The line specifically about MySQL running at serializable was because it was in the Spanner section, and Spanner is a (strictly) serializable database.

karmakaze•12mo ago
Thanks for the clarifications and diagrams. I can see how using something like Spanner from the outset makes sense to use and stick with serializable isolation. With other SQL dbs, I've mostly seen repeatable read, read committed, and even read uncommitted used in the name of performance.
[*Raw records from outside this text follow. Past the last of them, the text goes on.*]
import Mathlib
import HarnessLib
import Literature.MathematicalPhysics.QuantumLattice.KohnLuttinger
import Literature.MathematicalPhysics.QuantumLattice.KohnLuttingerPairingFormPolar
import Summits.HubbardSuperconductivity.HubbardSuperconductivity.Theorems.WeakCouplingBCSWcbcsKohnLuttingerB1gReduction

/-!
# Route `WeakCouplingBCS` — reductions of the remaining analytic leaves of a `t′` certificate cell to certifiable rows
# (located inputs of «(KLSCAN)-TPRIME-SOUNDNESS» — conjuncts 1, 3, 5 of p3's bundled hypothesis `KLTPAnalytic ε μ`;
# certificate half of stmt-HubbardSuperconductivity-0158; seat p4 g19)

For a band `ε` and a level `μ` write `F = fermiCurve ε μ`, `σ = fermiCurveMeasure ε μ`.  After …TPrimeD4Invariant / …TPrimeLindhardD4 (the two
`D₄` leaves, theorems at every `t′`) and …TPrimeFiniteMeasure (`IsFiniteMeasure σ` from a speed floor and a finite length), the analytic facts a `t′` row of
the KL-MARGIN-SCAN needs are reduced here to rows an interval engine certifies plus ONE analytic leaf (finite length), by generic lemmas:

* §1 **`klph_memLp_kernel_of_bound`** — the Hilbert–Schmidt leaf: if `σ` is finite and `|χ₀[ε](k + k′)| ≤ C` for all `k, k′ ∈ F` (a certified
  SUP BOUND of the Lindhard function over `F + F`), then `(k, k′) ↦ χ₀(k + k′)` is in `L²(σ ⊗ σ)`.
* §2 **`klph_channelStates_nonempty_of_pos`** — the existence leaf: a channel `χ` has a state as soon as ONE `L²(σ)` function in the channel has
  `0 < ∫ φ² dσ` (a certified positive Ritz denominator) — Literature `isChannelState_normalize`.
* §3 **`klph_hausdorffMeasure_le_of_lipschitz_cover`** — the length leaf's interface: a set covered by finitely many images of real intervals under
  Lipschitz maps has `μH[1] ≤ Σ Kᵢ · |Iᵢ| < ∞` (`LipschitzOnWith.hausdorffMeasure_image_le`, `μH[1] = volume` on `ℝ`); the cover of the `t′` Fermi curve
  by such arcs (`y = ±arccos((−μ/2 − cos x)/(1 + 2t′cos x))` and its mirror, on intervals with a slope bound) is the analytic leaf «HausdorffFinite-tp»,
  NOT done here.

Generic in `ε`; no definitions; nothing asserts a margin, a window or superconductivity.
References: S. Raghu, S. A. Kivelson, D. J. Scalapino, Phys. Rev. B 81 (2010) 224505, §II (5)–(8), §III (17).
-/

noncomputable section

-- the tree's namespace `Summit.<Summit>.<Problem>.Theorems` repeats the summit name by design (D-0017)
set_option linter.dupNamespace false

namespace Summit.HubbardSuperconductivity.HubbardSuperconductivity.Theorems

open MeasureTheory Set Real Literature.MathematicalPhysics.QuantumLattice
open scoped ENNReal NNReal

/-! ### §1 The Hilbert–Schmidt leaf from a sup bound -/

/-- **`χ₀(k + k′) ∈ L²(σ ⊗ σ)` from a sup bound on `F × F` and finiteness of `σ`.** [cite: RaghuKivelsonScalapino2010, §II (7)] -/
theorem klph_memLp_kernel_of_bound {ε : Momentum → ℝ} (hε : Measurable ε) (μ : ℝ)
    [IsFiniteMeasure (fermiCurveMeasure ε μ)] {C : ℝ}
    (hC : ∀ k ∈ fermiCurve ε μ, ∀ k' ∈ fermiCurve ε μ, |lindhardFunction ε μ (k + k')| ≤ C) :
    MemLp (fun z : Momentum × Momentum => lindhardFunction ε μ (z.1 + z.2)) 2
      ((fermiCurveMeasure ε μ).prod (fermiCurveMeasure ε μ)) := by
  have hmeas : AEStronglyMeasurable (fun z : Momentum × Momentum => lindhardFunction ε μ (z.1 + z.2))
      ((fermiCurveMeasure ε μ).prod (fermiCurveMeasure ε μ)) :=
    ((measurable_lindhardFunction hε μ).comp measurable_add).aestronglyMeasurable
  refine MemLp.of_bound hmeas C ?_
  -- `σ ⊗ σ` lives on `F × F`
  have hF0 : fermiCurveMeasure ε μ (fermiCurve ε μ)ᶜ = 0 :=
    measure_eq_zero_iff_ae_notMem.2 ((ae_mem_fermiCurve hε μ).mono fun k hk hk' => hk' hk)
  have hnull : ((fermiCurveMeasure ε μ).prod (fermiCurveMeasure ε μ))
      (((fermiCurve ε μ)ᶜ ×ˢ (univ : Set Momentum)) ∪ ((univ : Set Momentum) ×ˢ (fermiCurve ε μ)ᶜ)) = 0 := by
    refine measure_union_null ?_ ?_
    · rw [Measure.prod_prod, hF0, zero_mul]
    · rw [Measure.prod_prod, hF0, mul_zero]
  have hae : ∀ᵐ z ∂((fermiCurveMeasure ε μ).prod (fermiCurveMeasure ε μ)),
      z ∉ ((fermiCurve ε μ)ᶜ ×ˢ (univ : Set Momentum)) ∪ ((univ : Set Momentum) ×ˢ (fermiCurve ε μ)ᶜ) :=
    measure_eq_zero_iff_ae_notMem.1 hnull
  filter_upwards [hae] with z hz
  simp only [mem_union, mem_prod, mem_compl_iff, mem_univ, and_true, true_and, not_or, not_not] at hz
  rw [Real.norm_eq_abs]
  exact hC z.1 hz.1 z.2 hz.2

/-! ### §2 The existence leaf from one positive square integral -/

/-- **A channel with one in-channel `L²(σ)` function of positive square integral has a channel state** (normalise it).
[cite: RaghuKivelsonScalapino2010, §III (17)] -/
theorem klph_channelStates_nonempty_of_pos {ε : Momentum → ℝ} {μ : ℝ} {χ : D4Irrep} {φ : Momentum → ℝ}
    (hmem : MemLp φ 2 (fermiCurveMeasure ε μ)) (hch : InChannel χ φ)
    (hpos : 0 < ∫ k, φ k ^ 2 ∂fermiCurveMeasure ε μ) :
    {ψ | IsChannelState ε μ χ ψ}.Nonempty :=
  ⟨_, isChannelState_normalize hmem hch hpos⟩

/-- The same for a bounded measurable in-channel function on a finite Fermi-curve measure (e.g. a trigonometric trial polynomial of a record):
`0 < ∫ φ² dσ` alone gives a channel state. [cite: RaghuKivelsonScalapino2010, §III (17)] -/
theorem klph_channelStates_nonempty_of_bound_of_pos {ε : Momentum → ℝ} {μ : ℝ} [IsFiniteMeasure (fermiCurveMeasure ε μ)]
    {χ : D4Irrep} {φ : Momentum → ℝ} (hφm : AEStronglyMeasurable φ (fermiCurveMeasure ε μ)) {C : ℝ} (hφC : ∀ k, |φ k| ≤ C)
    (hch : InChannel χ φ) (hpos : 0 < ∫ k, φ k ^ 2 ∂fermiCurveMeasure ε μ) :
    {ψ | IsChannelState ε μ χ ψ}.Nonempty :=
  klph_channelStates_nonempty_of_pos
    (MemLp.of_bound hφm C (Filter.Eventually.of_forall fun k => by rw [Real.norm_eq_abs]; exact hφC k)) hch hpos

/-! ### §3 The length leaf's interface: Lipschitz arc covers -/

/-- An arc `f '' [a, b]` of a `K`-Lipschitz map from an interval into momentum space has length `μH[1] ≤ K · (b − a)`. [folklore] -/
theorem klph_hausdorffMeasure_image_Icc_le {f : ℝ → Momentum} {K : ℝ≥0} {a b : ℝ} (hf : LipschitzOnWith K f (Icc a b)) :
    μH[1] (f '' Icc a b) ≤ (K : ℝ≥0∞) * ENNReal.ofReal (b - a) := by
  have h := hf.hausdorffMeasure_image_le (d := 1) zero_le_one
  rw [ENNReal.rpow_one, hausdorffMeasure_real, Real.volume_Icc] at h
  exact h

/-- **Lipschitz arc covers bound the length**: if `S ⊆ ⋃_{i ∈ s} fᵢ '' [aᵢ, bᵢ]` with `fᵢ` `Kᵢ`-Lipschitz on `[aᵢ, bᵢ]`, then
`μH[1] S ≤ Σ_{i ∈ s} Kᵢ · (bᵢ − aᵢ)`, in particular `μH[1] S < ∞`.  (The interface of the finite-length leaf «HausdorffFinite-tp» of a `t′`
Fermi curve: the arcs are the graphs `x ↦ (x, ±arccos g(x))`, `g(x) = (−μ/2 − cos x)/(1 + 2t′cos x)`, and their mirrors, on intervals with a slope bound.)
[folklore] -/
theorem klph_hausdorffMeasure_le_of_lipschitz_cover {ι : Type*} (s : Finset ι) {S : Set Momentum}
    (f : ι → ℝ → Momentum) (K : ι → ℝ≥0) (a b : ι → ℝ)
    (hf : ∀ i ∈ s, LipschitzOnWith (K i) (f i) (Icc (a i) (b i)))
    (hcover : S ⊆ ⋃ i ∈ s, f i '' Icc (a i) (b i)) :
    μH[1] S ≤ ∑ i ∈ s, (K i : ℝ≥0∞) * ENNReal.ofReal (b i - a i) := by
  calc μH[1] S ≤ μH[1] (⋃ i ∈ s, f i '' Icc (a i) (b i)) := measure_mono hcover
    _ ≤ ∑ i ∈ s, μH[1] (f i '' Icc (a i) (b i)) := measure_biUnion_finset_le s _
    _ ≤ ∑ i ∈ s, (K i : ℝ≥0∞) * ENNReal.ofReal (b i - a i) :=
        Finset.sum_le_sum fun i hi => klph_hausdorffMeasure_image_Icc_le (hf i hi)

/-- … hence finite length. [folklore] -/
theorem klph_hausdorffMeasure_lt_top_of_lipschitz_cover {ι : Type*} (s : Finset ι) {S : Set Momentum}
    (f : ι → ℝ → Momentum) (K : ι → ℝ≥0) (a b : ι → ℝ)
    (hf : ∀ i ∈ s, LipschitzOnWith (K i) (f i) (Icc (a i) (b i)))
    (hcover : S ⊆ ⋃ i ∈ s, f i '' Icc (a i) (b i)) :
    μH[1] S < ⊤ := by
  refine lt_of_le_of_lt (klph_hausdorffMeasure_le_of_lipschitz_cover s f K a b hf hcover) ?_
  exact ENNReal.sum_lt_top.2 fun i _ => ENNReal.mul_lt_top ENNReal.coe_lt_top ENNReal.ofReal_lt_top

end Summit.HubbardSuperconductivity.HubbardSuperconductivity.Theorems

end
/-- Eventually `K (log x)^C ≤ x^{ε}`. -/
theorem eventually_log_rpow_le (K C : ℝ) {ε : ℝ} (hε : 0 < ε) :
    ∃ x₁ : ℝ, ∀ x : ℝ, x₁ ≤ x → K * Real.log x ^ C ≤ x ^ ε := by
  rcases le_or_gt K 0 with hK | hK
  · refine ⟨1, fun x hx => ?_⟩
    have h1 : 0 ≤ Real.log x ^ C := Real.rpow_nonneg (Real.log_nonneg hx) C
    have h2 : 0 ≤ x ^ ε := Real.rpow_nonneg (by linarith) ε
    nlinarith
  · have hlo := isLittleO_log_rpow_rpow_atTop C hε
    have hev := hlo.def (inv_pos.2 hK)
    obtain ⟨x₁, hx₁⟩ := Filter.eventually_atTop.1 hev
    refine ⟨max x₁ 1, fun x hx => ?_⟩
    have hx1 : x₁ ≤ x := le_trans (le_max_left _ _) hx
    have hx1' : 1 ≤ x := le_trans (le_max_right _ _) hx
    have h := hx₁ x hx1
    rw [Real.norm_of_nonneg (Real.rpow_nonneg (Real.log_nonneg hx1') C),
      Real.norm_of_nonneg (Real.rpow_nonneg (by linarith) ε)] at h
    calc K * Real.log x ^ C ≤ K * (K⁻¹ * x ^ ε) := by gcongr
      _ = x ^ ε := by field_simp

/-- A sum over a `biUnion` of non-negative terms is at most the sum of the sums. -/
theorem sum_biUnion_le_sum (s : Finset ℕ) (t : ℕ → Finset ℕ) (f : ℕ → ℝ) (hf : ∀ i, 0 ≤ f i) :
    ∑ q ∈ s.biUnion t, f q ≤ ∑ i ∈ s, ∑ q ∈ t i, f q := by
  classical
  refine Finset.induction_on s (by simp) ?_
  intro a s ha ih
  rw [Finset.biUnion_insert, Finset.sum_insert ha]
  have hui := Finset.sum_union_inter (s₁ := t a) (s₂ := s.biUnion t) (f := f)
  have hnn : 0 ≤ ∑ q ∈ t a ∩ s.biUnion t, f q := Finset.sum_nonneg fun i _ => hf i
  linarith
Read committed works fine but you have to design everything for it from the start with thoughtful write and read sequences.

Moving to serializable should be easy but isn't in the case of Spanner and the like because you can't make 100+ of sub-millisecond queries to respond to an API request if that's how your app evolved.

The way I imagine the future is to bring the code closer to the data like stored procedures, but maybe in a new way like modern languages compiled to run (and if necessary retry) in a shard of the database.

mjb•12mo ago
This is great, really worth reading if you're interested in transactions.

I liked it so much I wrote up how the model applies to Amazon Aurora DSQL at https://brooker.co.za/blog/2025/04/17/decomposing.html It's interesting because of DSQL's distributed nature, and the decoupling between durability and application to storage in our architecture.

maniacalhack0r•12mo ago
DSQL is so cool - have been following since the release and once it supports more of the postgres feature set + extensions it’ll be a killer. Fantastic architecture deep dive at ReInvent as well.
pongogogo•12mo ago
Hey Mark, I actually found this post via yours so thanks!